§ DATA FOR REVIEW:
******

import Summits.QuantumFields.YangMills.Theorems.VirialFluxGapCentralFieldDivergence
import HarnessLib

/-!
# Route `VirialFluxGap` ∕ `SwapVirialDeficit` (YangMills): the SHARP central divergence (P3) on the window —
# `Σ_va ∂_va C_va ≤ 18L⁴ − 3 + 12(ρ + 16L²√t_C)²` for the explicit central field (upgrade (U1) of the (P) road to ⟨24196⟩)

LEAD ym-line-sfw-p2 g97 (cell ym-idea-1, free hands; `--supports stmt-QuantumFields-24196`).  w2 g53's landed (P3)
✓`central_divergence_window` reads w2 g52's bookkeeping ✓`FixFrame.centralDiv_le_budget` through its LAZY second conjunct (`≤ 18L⁴ − ½` once
`ρ′² ≤ 5/24`); the FIRST conjunct of the same theorem is the sharp budget `18L⁴ − 3 + 12ρ′²` with `ρ′ = ρ + 16L²√F₀(P)`.  This file states (P3)
in package shape with that sharp constant:

★★ `central_divergence_window_sharp` — for signs `σ_k, σ₄ = ±1`, a radius `0 ≤ ρ ≤ 1/5`, a window `t_C ≤ (4096·L⁴)⁻¹`, at every point `x` of `X_fix`
whose three wrap masses and seam-root mass are `≤ ρ²` and with `F_fix x ≤ t_C`:
`Σ_va ∂_{fixFrameStd va}(centralCoeff L σ σ₄ va)(M_x) ≤ 18·L⁴ − 3 + 12·(ρ + 16L²√t_C)²` — so with `ρ, t_C` polynomially small the central field has
divergence `18L⁴ − 3 + o(1)`, matching the six-kernel-vector generic count ✓`fix_generic_divergence_upper_six`; the two feed the `δ`-rerun of the
⟨24141⟩ assembly toward ✓`gibbsMeanWindow_of_eulerFieldFixFamily` ⟹ ⟨24196⟩.

HONEST LABEL: a one-step corollary of landed lemmas; the `δ`-rerun of the assembly is NOT here; ⟨24196⟩ ∕ ⟨24194⟩ ∕ ⟨24197⟩ OPEN; own crux ⟨22884⟩
OPEN (blocked-on ⟨19935⟩); the Yang–Mills mass gap is NOT proved; no summit is proved by a line.  THEOREMS ONLY (0 `def`, 0 `sorry`), standard axioms.
References: [cite: CosteEtAl1985]; [cite: Luscher1983, §2]; [folklore].
-/

set_option autoImplicit false

noncomputable section

open scoped Matrix BigOperators ContDiff Topology Quaternion
open Literature.MathematicalPhysics.QuantumFieldTheory hiding SU2
open Literature.MathematicalPhysics.QuantumLattice

namespace Summit.QuantumFields.YangMills.Theorems.VirialFluxGap.CentralField

open Summit.QuantumFields.YangMills.Theorems.FemtoTransferGap
open Summit.QuantumFields.YangMills.Theorems.FemtoTransferGap.TT
open Summit.QuantumFields.YangMills.Theorems.FemtoTransferGap.TwoLattice
open Summit.QuantumFields.YangMills.Theorems.FemtoTransferGap.TwoLattice.Flat
open Summit.QuantumFields.YangMills.Theorems.VirialFluxGap.RingDeficit
open Summit.QuantumFields.YangMills.Theorems.VirialFluxGap.FrameDerivative
open Summit.QuantumFields.YangMills.Theorems.VirialFluxGap.FrameHessian
open Summit.QuantumFields.YangMills.Theorems.VirialFluxGap.FixFrame
open Summit.QuantumFields.YangMills.Theorems.VirialFluxGap.CentralCoercivity

variable {L : ℕ} [NeZero L]

open scoped Matrix.Norms.Frobenius

/-- ★★ **The SHARP central divergence at a ring history in comb gauge**: with the three wrap masses and the seam-root mass `≤ ρ²` (`ρ ≥ 0`) and
`(ρ + 16L²√F₀(P))² ≤ 5/24`:  `Σ_va ∂_{fixFrameStd va}(centralCoeff L σ σ₄ va)(ringCoord P) ≤ 18L⁴ − 3 + 12(ρ + 16L²√F₀(P))²`
(per-slot bounds of ✓`centralDiv_wrap_le_of_window` ∕ `centralDiv_seam_le_of_window` ∕ `centralDiv_plain_le'` into the FIRST conjunct of
✓`centralDiv_le_budget`). [cite: CosteEtAl1985] -/
theorem centralDiv_le_of_window_sharp {σ : Fin 3 → ℝ} (hσ : ∀ k, σ k = 1 ∨ σ k = -1) {σ₄ : ℝ} (hσ₄ : σ₄ = 1 ∨ σ₄ = -1)
    (P : (Fin (2 * L - 1 + 1) → GaugeConfig 3 L SU2) × (Site 3 L → SU2)) (ht : treeGauge (P.1 0) = 1) {ρ : ℝ} (hρ : 0 ≤ ρ)
    (hk : ∀ k : Fin 3, 1 - (su2Quat (wrapReps (P.1 0) k)).re ^ 2 ≤ ρ ^ 2) (hs : 1 - (su2Quat (P.2 0)).re ^ 2 ≤ ρ ^ 2)
    (hρ'2 : (ρ + 16 * (L : ℝ) ^ 2 * Real.sqrt (ringDeficit L (fun _ => false) P)) ^ 2 ≤ 5 / 24) :
    ∑ va : FixVar L × Fin 3, frameD (fixFrameStd va) (centralCoeff L σ σ₄ va) (ringCoord L P) ≤
      18 * (L : ℝ) ^ 4 - 3 + 12 * (ρ + 16 * (L : ℝ) ^ 2 * Real.sqrt (ringDeficit L (fun _ => false) P)) ^ 2 :=
  (centralDiv_le_budget σ σ₄ (ringCoord L P) (ρ + 16 * (L : ℝ) ^ 2 * Real.sqrt (ringDeficit L (fun _ => false) P))
    (fun i _ k hx => centralDiv_wrap_le_of_window hσ σ₄ P ht hρ (hk k) le_rfl hρ'2 i hx)
    (fun i e htree hx => centralDiv_plain_le' σ σ₄ P i e htree hx)
    (fun x => centralDiv_seam_le_of_window σ hσ₄ P ht hρ hs le_rfl hρ'2 x)).1

/-- ★★ **(P3) FOR THE EXPLICIT CENTRAL FIELD, SHARP, PACKAGE SHAPE.**  For signs `σ_k, σ₄ = ±1`, a radius `0 ≤ ρ ≤ 1/5` and a window
`t_C ≤ (4096·L⁴)⁻¹`: at every point `x` of `X_fix` whose three wrap masses and seam-root mass are `≤ ρ²` and with `F_fix x ≤ t_C`,
`Σ_va ∂_{fixFrameStd va}(centralCoeff L σ σ₄ va)(M_x) ≤ 18·L⁴ − 3 + 12·(ρ + 16L²√t_C)²` — the central field has divergence `18L⁴ − 3 + o(1)` for
`ρ, t_C` polynomially small (the sharp twin of ✓`central_divergence_window`, whose constant is `18L⁴ − ½`). [cite: CosteEtAl1985] [cite: Luscher1983, §2] -/
theorem central_divergence_window_sharp {σ : Fin 3 → ℝ} (hσ : ∀ k, σ k = 1 ∨ σ k = -1) {σ₄ : ℝ} (hσ₄ : σ₄ = 1 ∨ σ₄ = -1)
    (x : (OffIdx L → SU2) × ((Fin (2 * L - 1) → GaugeConfig 3 L SU2) × (Site 3 L → SU2))) {ρ t_C : ℝ} (hρ0 : 0 ≤ ρ) (hρ5 : ρ ≤ 1 / 5)
    (htC : t_C ≤ (4096 * (L : ℝ) ^ 4)⁻¹)
    (hk : ∀ k : Fin 3, 1 - (su2Quat (wrapReps ((Fin.cons (glue x.1) x.2.1 : Fin (2 * L - 1 + 1) → GaugeConfig 3 L SU2) 0) k)).re ^ 2 ≤ ρ ^ 2)
    (hs : 1 - (su2Quat (x.2.2 0)).re ^ 2 ≤ ρ ^ 2)
    (hF : ringDeficit L (fun _ => false) ((Fin.cons (glue x.1) x.2.1 : Fin (2 * L - 1 + 1) → GaugeConfig 3 L SU2), x.2.2) ≤ t_C) :
    ∑ va, frameD (fixFrameStd va) (centralCoeff L σ σ₄ va) (ringCoord L ((Fin.cons (glue x.1) x.2.1 : Fin (2 * L - 1 + 1) → GaugeConfig 3 L SU2), x.2.2)) ≤
      18 * (L : ℝ) ^ 4 - 3 + 12 * (ρ + 16 * (L : ℝ) ^ 2 * Real.sqrt t_C) ^ 2 := by
  set P : (Fin (2 * L - 1 + 1) → GaugeConfig 3 L SU2) × (Site 3 L → SU2) :=
    ((Fin.cons (glue x.1) x.2.1 : Fin (2 * L - 1 + 1) → GaugeConfig 3 L SU2), x.2.2) with hPdef
  have hP0 : P.1 0 = glue x.1 := by simp [hPdef]
  have ht : treeGauge (P.1 0) = 1 := by rw [hP0]; funext y; exact treeGauge_glue x.1 y
  have hL1 : (1 : ℝ) ≤ L := by exact_mod_cast NeZero.one_le
  have hd : 16 * (L : ℝ) ^ 2 * Real.sqrt (ringDeficit L (fun _ => false) P) ≤ 1 / 4 := sixteen_sq_sqrt_le hL1 (hF.trans htC)
  obtain ⟨hρ', h920⟩ := rho_prime_sq_le hρ5 hd
  have hρ'0 : 0 ≤ ρ + 16 * (L : ℝ) ^ 2 * Real.sqrt (ringDeficit L (fun _ => false) P) := by positivity
  have hρ'2 : (ρ + 16 * (L : ℝ) ^ 2 * Real.sqrt (ringDeficit L (fun _ => false) P)) ^ 2 ≤ 5 / 24 :=
    (pow_le_pow_left₀ hρ'0 hρ' 2).trans h920
  have hs' : 1 - (su2Quat (P.2 0)).re ^ 2 ≤ ρ ^ 2 := hs
  have h := centralDiv_le_of_window_sharp hσ hσ₄ P ht hρ0 hk hs' hρ'2
  have hmono : ρ + 16 * (L : ℝ) ^ 2 * Real.sqrt (ringDeficit L (fun _ => false) P) ≤ ρ + 16 * (L : ℝ) ^ 2 * Real.sqrt t_C := by
    have := Real.sqrt_le_sqrt hF
    nlinarith [sq_nonneg (L : ℝ)]
  have hsq : (ρ + 16 * (L : ℝ) ^ 2 * Real.sqrt (ringDeficit L (fun _ => false) P)) ^ 2 ≤ (ρ + 16 * (L : ℝ) ^ 2 * Real.sqrt t_C) ^ 2 :=
    pow_le_pow_left₀ hρ'0 hmono 2
  linarith

end Summit.QuantumFields.YangMills.Theorems.VirialFluxGap.CentralField

end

******

§ WORK REQUIRED:
Copy all lines from the data above that contain the word "mass".

§ REPLY TO THE TASK:
whose three wrap masses and seam-root mass are `≤ ρ²` and with `F_fix x ≤ t_C`:
OPEN (blocked-on ⟨19935⟩); the Yang–Mills mass gap is NOT proved; no summit is proved by a line.  THEOREMS ONLY (0 `def`, 0 `sorry`), standard axioms.
/-- ★★ **The SHARP central divergence at a ring history in comb gauge**: with the three wrap masses and the seam-root mass `≤ ρ²` (`ρ ≥ 0`) and
`t_C ≤ (4096·L⁴)⁻¹`: at every point `x` of `X_fix` whose three wrap masses and seam-root mass are `≤ ρ²` and with `F_fix x ≤ t_C`,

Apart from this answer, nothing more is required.